I left the technology industry about a year ago, and until more of the antipatterns shake out I don't plan on returning. Unfortunately, the corporate circle jerk has much invested in maintaining these antipatterns so I don't expect the situation will get better soon. As much antipathy as I have for people, professional body piercing sounds like a far preferable career with less bullshit and higher hourly pay. For that matter, so would pizza delivery or auto parts order desk.-jhp
/. -- the Free Republic of technology.
it seems to me that this news is about the right this eula gives them to actually disable those programs because they do the kind of services you describe.
Fishy, isn't it?
Can you still talk about a free market if those kind of eulas are legal?
zoloto wrote:
;)
> You've neither agreed to the EULA, and you're
> protecting your system by patching it.
Unfortunately, while your method may keep one from agreeing to the EULA, it hasn't disabled any of Microsoft's software that carries out the problematic actions the EULA warns about.
The only thing your method does is enabling a person to use the software without agreeing to its license.
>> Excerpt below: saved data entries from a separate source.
import Mathlib
import Summits.PneNP.PneNP.Theses.AeaCutRectangles

/-!
# Crux-triage round 2, seat 1, gen 1 (TRIAGE-r2-1.md, three 15:20Z cards) — kernel checks
# (crux `FoolingMeasure` = X1, stmt-PneNP-19727, route AeaCutRectangles)

FRONTIER restricted-model rung (AEA cut rectangles vs NON-3-COL).  Nothing here bears on P vs NP, which is NOT proved.

* §0 (all three cards, objection X-1 "sign of C"): in `FoolingMeasure` the constant `C` is quantified AGAINST the measure
  (`∀ C : ℕ, ∃ᶠ n, ∃ μ, … ≤ 2^(−(n/2)·log₂ n − C·n)`), so the NEGATION lets the refuter CHOOSE `C`, and the body is ANTITONE in
  `C`: a rectangle that beats the threshold at `C` beats it at every `C' ≥ C` (`x1Body_anti`, `threshold_antitone`).
  Hence the refuter's bit budget is `(n/2)·log₂ n + C·n` with `C` his, not `(n/2)·log₂ n − C·n` as the cards' "δ·2^{Cn}-heavy" /
  "affordable |P| ≤ (1 − 2C/log₂n)|B|" assume.
* §B (card `sparse-greenwell-lovasz`): `SparseGL` is mirrored VERBATIM from `Cruxes/FoolingMeasure/IdeasR2s2g9.lean` §B (Cruxes files
  are not importable on the farm).  A 5-vertex FORCED (site pair bireachable through arcs ⇒ every zero-winding colouring improper,
  every projection colouring `ε·res + κ` improper) yet 3-COLOURABLE instance satisfies `SparseGL` with `L = 2` and violates it with
  `L = 1`: so `SparseGL … L` for `L ≥ 2` does NOT imply darkness of a forced instance; only `L = 0` does, and at `L = 0` the predicate
  (for instances whose every frame has a site) IS "no proper colouring".  This is a logical toy about the typed predicate, not a `μ_t` hybrid.
-/

set_option linter.dupNamespace false

namespace Summit.PneNP.PneNP.Cruxes.FoolingMeasure.TriageR2s1g1

open Finset Relation

/-! ## §0  The sign of `C` in X1 -/

/-- The body of `FoolingMeasure` at fixed `ε, C, n` (VERBATIM). -/
def X1Body (ε : ℝ) (C n : ℕ) : Prop :=
  ∃ μ : Finset (Sym2 (Fin n)) → ℝ, (∀ S, 0 ≤ μ S) ∧ (∑ S, μ S = 1) ∧ (∀ S, μ S ≠ 0 → (∀ e ∈ S, ¬ e.IsDiag) ∧ ¬ (SimpleGraph.fromEdgeSet (S : Set (Sym2 (Fin n)))).Colorable 3) ∧ ∀ B : Finset (Fin n), (1 / 2 - ε) * (n : ℝ) ≤ B.card → (B.card : ℝ) ≤ (1 / 2 + ε) * n → ∀ 𝓐 𝓑 : Finset (Finset (Sym2 (Fin n))), (∀ α ∈ 𝓐, ∀ e ∈ α, ¬ e.IsDiag ∧ ∃ v ∈ e, v ∉ B) → (∀ β ∈ 𝓑, ∀ e ∈ β, ¬ e.IsDiag ∧ ∀ v ∈ e, v ∈ B) → (∀ α ∈ 𝓐, ∀ β ∈ 𝓑, ¬ (SimpleGraph.fromEdgeSet ((α ∪ β : Finset (Sym2 (Fin n))) : Set (Sym2 (Fin n)))).Colorable 3) → ∑ q ∈ 𝓐 ×ˢ 𝓑, μ (q.1 ∪ q.2) ≤ (2 : ℝ) ^ (-((n : ℝ) / 2 * Real.logb 2 n) - (C : ℝ) * n)

theorem foolingMeasure_iff :
    Theses.AeaCutRectangles.FoolingMeasure ↔ ∃ ε : ℝ, 0 < ε ∧ ε ≤ 1 / 4 ∧ ∀ C : ℕ, ∃ᶠ n in Filter.atTop, X1Body ε C n :=
  Iff.rfl

/-- ¬X1 read off: for EVERY ε the refuter may pick ONE `C` and must then, for all large `n` and every measure, exhibit a cut and a valid
rectangle beating `2^(−(n/2)log₂n − C·n)`. -/
theorem not_foolingMeasure_iff :
    ¬ Theses.AeaCutRectangles.FoolingMeasure ↔
      ∀ ε : ℝ, 0 < ε → ε ≤ 1 / 4 → ∃ C : ℕ, ∀ᶠ n in Filter.atTop, ¬ X1Body ε C n := by
  rw [foolingMeasure_iff]
  simp only [not_exists, not_and, not_forall, Filter.not_frequently]

/-- The threshold is antitone in `C`. -/
theorem threshold_antitone (n C C' : ℕ) (h : C ≤ C') :
    (2 : ℝ) ^ (-((n : ℝ) / 2 * Real.logb 2 n) - (C' : ℝ) * n) ≤ (2 : ℝ) ^ (-((n : ℝ) / 2 * Real.logb 2 n) - (C : ℝ) * n) := by
  apply Real.rpow_le_rpow_of_exponent_le (by norm_num)
  have : (C : ℝ) * n ≤ (C' : ℝ) * n := mul_le_mul_of_nonneg_right (by exact_mod_cast h) (by positivity)
  linarith

/-- Larger `C` is HARDER for the measure / EASIER for the refuter: the X1 body is antitone in `C`. -/
theorem x1Body_anti {ε : ℝ} {C C' n : ℕ} (h : C ≤ C') : X1Body ε C' n → X1Body ε C n := by
  rintro ⟨μ, h0, h1, hsupp, hB⟩
  refine ⟨μ, h0, h1, hsupp, fun B hlo hhi 𝓐 𝓑 hA hBB hdark => ?_⟩
  exact le_trans (hB B hlo hhi 𝓐 𝓑 hA hBB hdark) (threshold_antitone n C C' h)

/-- Contrapositive, the form the refuter uses: a refutation of the body at `C` is a refutation at every `C' ≥ C`. -/
theorem not_x1Body_mono {ε : ℝ} {C C' n : ℕ} (h : C ≤ C') : ¬ X1Body ε C n → ¬ X1Body ε C' n :=
  fun hC hC' => hC (x1Body_anti h hC')

/-! ## §B  `SparseGL` with `L ≥ 2` does not give darkness (card `sparse-greenwell-lovasz`) -/

/-- VERBATIM mirror of `IdeasR2s2g9.SparseGL`. -/
def SparseGL (t : ℕ) (V : Type*) [Fintype V] [DecidableEq V] (res : Fin t → V → ZMod 3)
    (E : V → V → Prop) (L : ℕ) : Prop :=
  ∀ c : V → ZMod 3, (∀ u v, E u v → c u ≠ c v) →
    ∃ (k : Fin t) (ε : ZMod 3) (κ : ZMod 3), ε ≠ 0 ∧
      ∃ S : Finset V, S.card ≤ L ∧ ∀ v, v ∉ S → c v = ε * res k v + κ

/-- VERBATIM mirror of `IdeasR2s2g9.BiReachable`. -/
def BiReachable {V : Type*} (arc : V → V → Prop) (x y : V) : Prop :=
  ReflTransGen arc x y ∧ ReflTransGen arc y x

/-- VERBATIM mirror of `IdeasR2s2g9.potential_eq_of_biReachable`. -/
theorem potential_eq_of_biReachable {V : Type*} (arc : V → V → Prop) (D : V → ℕ)
    (hmono : ∀ u v, arc u v → D u ≤ D v) {x y : V} (h : BiReachable arc x y) : D x = D y := by
  have key : ∀ a b, ReflTransGen arc a b → D a ≤ D b := by
    intro a b hab
    induction hab with
    | refl => exact le_rfl
    | tail _ hbc ih => exact le_trans ih (hmono _ _ hbc)
  exact le_antisymm (key _ _ h.1) (key _ _ h.2)

/-- Toy vertex set `Fin 5`: `a = 0, b = 1, c = 2, x = 3, y = 4`; one frame (`t = 1`) with residues `a ↦ 0, b ↦ 1, c ↦ 2, x ↦ 0, y ↦ 1`. -/
def toyRes : Fin 1 → Fin 5 → ZMod 3 := fun _ v => ![0, 1, 2, 0, 1] v

/-- Toy edge list: triangle `a b c` (arcs `a→b→c→a`), SITE `{x, a}` (equal residues), arcs `c→x`, `x→y`, `y→c`. -/
def toyAdj : Fin 5 → Fin 5 → Bool := fun u v =>
  decide ((u, v) ∈ [((0 : Fin 5), (1 : Fin 5)), (1, 0), (1, 2), (2, 1), (2, 0), (0, 2), (3, 0), (0, 3), (2, 3), (3, 2), (3, 4), (4, 3),
    (4, 2), (2, 4)])

/-- The toy edge relation (symmetric, loopless). -/
def toyE : Fin 5 → Fin 5 → Prop := fun u v => toyAdj u v = true

instance : DecidableRel toyE := fun u v => inferInstanceAs (Decidable (toyAdj u v = true))

theorem toyE_symm : ∀ u v, toyE u v → toyE v u := by decide

theorem toyE_irrefl : ∀ u, ¬ toyE u u := by decide

/-- The frame digraph of the toy: edges oriented by `res v = res u + 1`. -/
def toyArc : Fin 5 → Fin 5 → Prop := fun u v => toyE u v ∧ toyRes 0 v = toyRes 0 u + 1

instance : DecidableRel toyArc := fun u v => inferInstanceAs (Decidable (toyE u v ∧ toyRes 0 v = toyRes 0 u + 1))

/-- The toy is LIGHT: `(a,b,c,x,y) ↦ (0,1,2,1,0)` is a proper 3-colouring. -/
theorem toy_light : ∃ c : Fin 5 → ZMod 3, ∀ u v, toyE u v → c u ≠ c v :=
  ⟨fun v => ![0, 1, 2, 1, 0] v, by decide⟩

/-- `{x, a}` is a SITE of the (only) frame. -/
theorem toy_site : toyE 3 0 ∧ toyRes 0 3 = toyRes 0 0 := by decide

/-- The site pair is BIREACHABLE in the frame digraph (`x → y → c → a` and `a → b → c → x`): the toy is FORCED. -/
theorem toy_biReachable : BiReachable toyArc 3 0 := by
  refine ⟨?_, ?_⟩
  · exact ((ReflTransGen.single (show toyArc 3 4 by decide)).tail (show toyArc 4 2 by decide)).tail (show toyArc 2 0 by decide)
  · exact ((ReflTransGen.single (show toyArc 0 1 by decide)).tail (show toyArc 1 2 by decide)).tail (show toyArc 2 3 by decide)

/-- Forcing, kernel form: EVERY zero-winding colouring `res + D` (`D` an arc-monotone ℕ-potential) is improper at the site. -/
theorem toy_forced (D : Fin 5 → ℕ) (hmono : ∀ u v, toyArc u v → D u ≤ D v) :
    toyRes 0 3 + (D 3 : ZMod 3) = toyRes 0 0 + (D 0 : ZMod 3) := by
  rw [toy_site.2, potential_eq_of_biReachable toyArc D hmono toy_biReachable]

/-- Every PROJECTION colouring `ε·res + κ` is improper (it fails at the site). -/
theorem toy_projections_improper :
    ∀ (k : Fin 1) (ε κ : ZMod 3), ¬ (∀ u v, toyE u v → ε * toyRes k u + κ ≠ ε * toyRes k v + κ) := by
  decide

/-- … yet `SparseGL` HOLDS with `L = 2` (every proper colouring is a projection colouring off the two vertices `x, y`). -/
theorem toy_sparseGL_two : SparseGL 1 (Fin 5) toyRes toyE 2 := by
  intro c hc
  refine ⟨0, c 1 - c 0, c 0, ?_, {3, 4}, by decide, ?_⟩
  · intro h
    exact hc 0 1 (by decide) (by linear_combination (exp := 1) -h)
  · have h01 : c 0 ≠ c 1 := hc 0 1 (by decide)
    have h12 : c 1 ≠ c 2 := hc 1 2 (by decide)
    have h20 : c 2 ≠ c 0 := hc 2 0 (by decide)
    intro v hv
    fin_cases v
    · simp [toyRes]
    · simp [toyRes]
    · simp only [toyRes]
      -- c 2 is the third colour: c 2 = 2 (c 1 - c 0) + c 0 = 2 c1 - c0 = -(c0 + c1) in ZMod 3
      have key : ∀ p q r : ZMod 3, p ≠ q → q ≠ r → r ≠ p → r = (q - p) * 2 + p := by decide
      simpa [Matrix.cons_val] using key (c 0) (c 1) (c 2) h01 h12 h20
    · simp at hv
    · simp at hv

/-- … and FAILS with `L = 1`. -/
theorem toy_not_sparseGL_one : ¬ SparseGL 1 (Fin 5) toyRes toyE 1 := by
  intro h
  obtain ⟨k, ε, κ, hε, S, hS, hcol⟩ := h (fun v => ![0, 1, 2, 1, 0] v) (by decide)
  -- the proper colouring (0,1,2,1,0) differs from ε·res+κ at ≥ 2 vertices for every (ε, κ)
  have two : ∀ ε κ : ZMod 3, ε ≠ 0 →
      2 ≤ (Finset.univ.filter fun v : Fin 5 => (![0, 1, 2, 1, 0] v : ZMod 3) ≠ ε * toyRes k v + κ).card := by
    have hk : k = 0 := Subsingleton.elim _ _
    subst hk
    decide
  have hsub : (Finset.univ.filter fun v : Fin 5 => (![0, 1, 2, 1, 0] v : ZMod 3) ≠ ε * toyRes k v + κ) ⊆ S := by
    intro v hv
    by_contra hvS
    exact (Finset.mem_filter.1 hv).2 (hcol v hvS)
  have := le_trans (two ε κ hε) (le_trans (Finset.card_le_card hsub) hS)
  omega

end Summit.PneNP.PneNP.Cruxes.FoolingMeasure.TriageR2s1g1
Congrats, you just found a new way to invoke the wrath of the BSA!
"At this moment, it has control of systems all over the world.
And...we can't do a damn thing to stop it."
Miasaka, "Godzilla 2000 Millenium" (Japanese version)
Don't worry, Godzilla stopped it!
If you're M$ or other large corporation with money to spend on lawyers, he'll be bound. It will be cheaper to give away the machine than to fight in court (US court that is).
The moon is not fully subjugated. I demand a second assault wave preceded by a massive nuclear bombardment.